Week 6: Delivering the Project

In the final week, the team prepared to hand off the project to the engineering team for deployment. This is where all the practices from the previous weeks paid off — and where the gaps became apparent.

What Worked

The git history provided a complete record of every change, every decision, and every bug fix. When an engineer asked "Why did you exclude members under 18?", the team could point to a specific commit with a message explaining the rationale.
The requirements.txt allowed the engineering team to set up the environment in minutes, not hours.
The code review history (preserved in GitHub PR comments) documented the team's thinking, including the data coding bug that Devon caught.
The README gave the engineering team a clear starting point for understanding the project.

What Could Have Been Better

No automated tests. The team had one test file (test_features.py) but it contained only two tests. The engineering team wanted comprehensive tests before deploying the model.
Inconsistent notebook quality. Some notebooks had rich Markdown narration (Lin's visualizations). Others were bare code with cryptic variable names (early notebooks from week 1). The team wished they had enforced notebook narrative standards from the start.
Data documentation was thin. The README explained how to run the code but not how the data was structured, what each column meant, or what the business rules were (e.g., "a member is considered 'at risk' if they have not completed a wellness check by October 1").
No versioned data. The data was stored on a shared drive with no versioning. When the marketing team updated member records mid-project, the data changed without notice, and the team could not go back to the version they had originally analyzed.

Reflections from the Team

After the project, Priya asked each team member: "What was the most valuable practice we used?"

Marcus: "Pull requests and code review, without question. Devon caught the data coding bug that would have invalidated the entire analysis. One pair of fresh eyes saved us weeks of rework."

Lin: "The requirements.txt. I know it sounds basic, but before this project, I had never pinned my dependencies. I can not count the number of times I've been unable to reproduce my own results because a library updated."

Devon: "Honestly, just learning git. Before this project, I had never used version control. I was the 'analysis_final_FINAL_v3' person.
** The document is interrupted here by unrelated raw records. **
import Summits.AtomisticToContinuum.HydrodynamicLimit.Theses.CollisionIsometryCLT

/-!
# Line `ballistic-tubes` — skeleton for the crux `CollisionIsometryCLT.DiffuseBackwardInfluence`
(crux item stmt-AtomisticToContinuum-12950, rank 3; route `route-AtomisticToContinuum-CollisionIsometryCLT`)

Crux (FIXED, by name): for all continuous positive profiles `∃ σ₀ ∀ σ < σ₀ ∀ Φ ∀ Δ_N`
(`Δ_N > 0`, `Δ_N → 0`, `Δ_N (N+1)^{1/3} → ∞`) `∀ t > 0`:
`E_localGibbs[ipr N (Φ_{t−Δ_N} z) Δ_N] → 0`, `ipr = (N+1)⁻¹ Σᵢ Σₖ ‖M_ik‖_F⁴ ∈ [9/(N+1), 9]` the mean inverse
participation ratio of the rows of the frozen-geometry velocity transfer `M` over the window.

Idea (crux idea `ballistic-tubes`, triage r1 k1: pass; card body not mounted in this seat — worked from its
item-evidence abstract and the triager's reconstruction TRIAGE-r1-1.md). A particle with no collision on a time
slot flies STRAIGHT, so "≥ η(N+1) particles are collision-poor (≤ m own collisions) on the window" is contained,
by pigeonhole over the m+1 slots and stationarity of the homogeneous Gibbs law `G_N`, in a STATIC one-time event:
"some η(N+1)/(m+1) particles have pairwise ε-separated straight space–time tubes for time Δ_N/(m+1)". Its Gibbs
cost is velocity coherence, `≈ 3η'(N+1)·log n_N` nats with `n_N ≍ σ²Δ_N(N+1)^{1/3} → ∞` — SUPER-exponential.
That is exactly the currency in which the O(N) relative entropy of the local Gibbs law w.r.t. `G_N`
(Kipnis–Landim A1 Prop 8.2, tree fact `Literature.Probability.Entropy.KipnisLandim1999_A1_8_2_holds`) transfers an
EQUILIBRIUM estimate to the crux's non-equilibrium time-`(t−Δ_N)` law with no dynamics along the way. The line:

  entropy transfer (stub 2) ∘ Gibbs invariance (stub 1) ∘ [ equilibrium super-exponential delocalisation
    ⇐ no-reconcentration (stub 5, conditional on ↓) ⇐ few-collisions-are-super-exp-rare (stub 4) ⇐ tube LD (stub 3) ].

## Stubs (5, registered; all stated over existing Literature / route declarations only — the crux's own
`let M …; let ipr …` prefix verbatim, plus one more inlined `let ownColl …` = number of own collisions of
particle `i` among the folded collision steps)
* `stub_gibbsInvariance`     — VERBATIM the shared support item `GibbsInvariance` (stmt-AtomisticToContinuum-9239,
  wanted by 5 routes, two sorry-free candidate proofs attached there): `Φ_t` preserves `G_N = localGibbsLaw σ 1 0 θe`
  (S–M, provable-now).
* `stub_entropyTransfer`     — super-exponentially `G_N`-rare events of a bounded functional are negligible in
  local-Gibbs MEAN: `0 ≤ F_N ≤ B`, `G_N{δ < F_N} ≤ e^{−c(N+1)} ∀δ ∀c ∀ᶠN` ⇒ `E_localGibbs[F_N] → 0`
  (M; = FrostBudget stmt-9237 `H(localGibbs | G_N) ≤ C(N+1)` + Kipnis–Landim A1.8.2 (proved in tree) + plumbing).
* `stub_tubeNonCrossingLD`   — THE LEVER of this idea (L–XL): for `τ_N (N+1)^{1/3} → ∞`, every fixed `S`,
  `|S| ≥ η(N+1)`: `G_N(straight tubes of S pairwise ε-separated on [0, τ_N]) ≤ e^{−c(N+1)}` for every `c`,
  eventually in `N` — a static stochastic-geometry large deviation (velocity coherence is the cheapest strategy).
* `stub_fewCollisionsOfTubes`— kinematic reduction (M–L): invariance + tube LD ⇒ for every admissible window and
  every `m`, `η`: `G_N(≥ η(N+1) particles with ≤ m own collisions in [0, Δ_N]) ≤ e^{−c(N+1)} ∀c ∀ᶠN`
  (Alexander construction: no own collision on a slot ⇒ free flight; pigeonhole; hard core along the flow;
  union over slots and subsets).
* `stub_noReconcentration`   — HARDEST (XL, open; NOT this idea's lever — the triage's "missing NoReconcentration
  half"): given invariance and the few-collisions bound for all admissible windows, the full equilibrium
  super-exponential delocalisation `G_N{δ < ipr N y Δ_N} ≤ e^{−c(N+1)} ∀δ ∀c ∀ᶠN`.
* `DiffuseBackwardInfluence_of : TransferIsometry → stub₁ → … → stub₅ → DiffuseBackwardInfluence` — the
  kernel-checked composition (real proof): thresholds `σ₀ := min (min σ₁ σ₂) (min σ₃ ½)`; few-collisions from
  stubs 1+3+4; the super-exponential bound from stub 5; transport of the time-`(t−Δ_N)` event to a `G_N`-event by
  invariance (`Measure.le_map_apply`, glue `measure_setOf_comp_le_of_le`); `0 ≤ ipr ≤ 9` from the route's support item `TransferIsometry`
  (stmt-AtomisticToContinuum-12951, provable-now) BY NAME (row budget `Σₖ‖M_ik‖_F² = 3` ⇒ `iprᵢ ≤ 9`); then stub 2
  with `F_N z := ipr N (Φ_{t−Δ_N} z) Δ_N`, `B := 9`.

## Disproof used
No `Disproof.lean` exists for this crux at planning time (payload `disproof_path` not present; `ledger crux ls`
lists only TRIAGE-r1-1.md; no `Negative/` lemma landed): nothing to honour or import. Negatives index checked
(12 refuted statements of the summit): the two nearby patterns are answered — (i) `EulerCharacteristics.ExpTailBudget`
(stmt-14607, one Gaussian outlier beats `e^{−cN}`): every event here counts a FRACTION `η(N+1)` of particles or
thresholds the MEAN `ipr ≤ 9` of per-particle quantities in `[0, 9]`, so no single-particle outlier moves it;
(ii) `WarmColdDichotomy.ColdIsRare` (stmt-9236, small sub-populations vacuously "cold"): all cardinality floors
here are `η(N+1)` with `η > 0` fixed BEFORE `∀ᶠ N`, so degenerate small `S` occur for finitely many `N` only.
-/

namespace Summit.AtomisticToContinuum.HydrodynamicLimit.Cruxes.DiffuseBackwardInfluence.BallisticTubes
/-- **Shape B, known side** (the first open case of `abc`, `ω = 3`, bracketed from above).
If `p ≠ q` are odd primes, `l, m ≥ 1` and `p^l + q^m = 2^n`, then, granting the Bugeaud–Laurent
two-logarithm `2`-adic estimate (named fact `bugeaudLaurent1996_rat`),
`n ≤ 50000 · log p · log q` — a bound by the PRODUCT of the two heights, uniformly in the exponents
(no `log log` term, because the normalised exponent `b'' ≍ n/(log p log q)` is itself the unknown).
The `abc` conjecture on this family reads `n log 2 ≤ (1+ε) log(2pq) + O_ε(1)`
(`abc_iff_logLinearOmega` in `SoloBlindOmegaFree.lean` with `ω(abc) = 3`, `rad = 2pq`), i.e. the
SUM of the heights: the gap between the two is the whole content of `abc` on `p^l + q^m = 2^n`.
The constant `50000` is crude (the printed data give about `2.3·10⁴`). [folklore] -/
theorem shapeB_exponent_le (hBL : bugeaudLaurent1996_rat) {p q l m n : ℕ}
    (hp : p.Prime) (hq : q.Prime) (hp2 : p ≠ 2) (hq2 : q ≠ 2) (hpq : p ≠ q)
    (hl : 0 < l) (hm : 0 < m) (h : p ^ l + q ^ m = 2 ^ n) :
    (n : ℝ) ≤ 50000 * Real.log p * Real.log q := by
  have hp3 : 3 ≤ p := by have := hp.two_le; omega
  rcases shapeB_not_both_even (hp.odd_of_ne_two hp2) (hq.odd_of_ne_two hq2) hp3 hl h with hlo | hmo
  · exact shapeB_exponent_le_of_odd hBL hp hq hp2 hq2 hpq hlo hm h
  · have h' : q ^ m + p ^ l = 2 ^ n := by omega
    have := shapeB_exponent_le_of_odd hBL hq hp hq2 hp2 (Ne.symm hpq) hmo hl h'
    linarith [this]

/-- The same bound for `c = 2^n` itself: `log c = n log 2 ≤ 50000 log 2 · log p · log q`.
[folklore] -/
theorem shapeB_log_c_le (hBL : bugeaudLaurent1996_rat) {p q l m n : ℕ}
    (hp : p.Prime) (hq : q.Prime) (hp2 : p ≠ 2) (hq2 : q ≠ 2) (hpq : p ≠ q)
    (hl : 0 < l) (hm : 0 < m) (h : p ^ l + q ^ m = 2 ^ n) :
    Real.log ((2 : ℝ) ^ n) ≤ 50000 * Real.log 2 * Real.log p * Real.log q := by
  rw [Real.log_pow]
  have := shapeB_exponent_le hBL hp hq hp2 hq2 hpq hl hm h
  have hlog2 : 0 < Real.log 2 := Real.log_pos (by norm_num)
  nlinarith

end Summit.ABC.ABC.Theorems

end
Now I cannot imagine working without it. The ability to go back to any previous state of the project is like a superpower."

Priya: "The CONTRIBUTING.md. Having our conventions written down meant we did not waste time debating style choices. When someone asked 'how should I name this branch?', the answer was in the document. When someone forgot to set a random seed, the document was the reference, not a person's opinion."

Discussion Questions

Devon, the least experienced team member, caught the most significant bug during code review. What does this tell you about the value of diverse perspectives in code review? Should junior team members always review senior team members' code?
The team's biggest gap was the lack of automated tests. Why are tests important for data science projects, and how do they differ from tests in traditional software engineering?
Priya used an absolute file path that broke on Marcus's machine. This is one of the most common reproducibility failures. Why do you think people keep making this mistake, even experienced data scientists?
The team wished they had versioned their data. For large datasets that change frequently, what strategies could they use? (Hint: think about DVC, database snapshots, or data lakes.)
Think about a group project you have worked on (in any context). What collaboration problems did you experience? Which of the practices from this case study would have helped?
Marcus spent 30 minutes teaching Devon the git basics. Some teams argue that training time is "wasted" when there is a deadline. How would you make the case that investing in tool training saves time in the long run?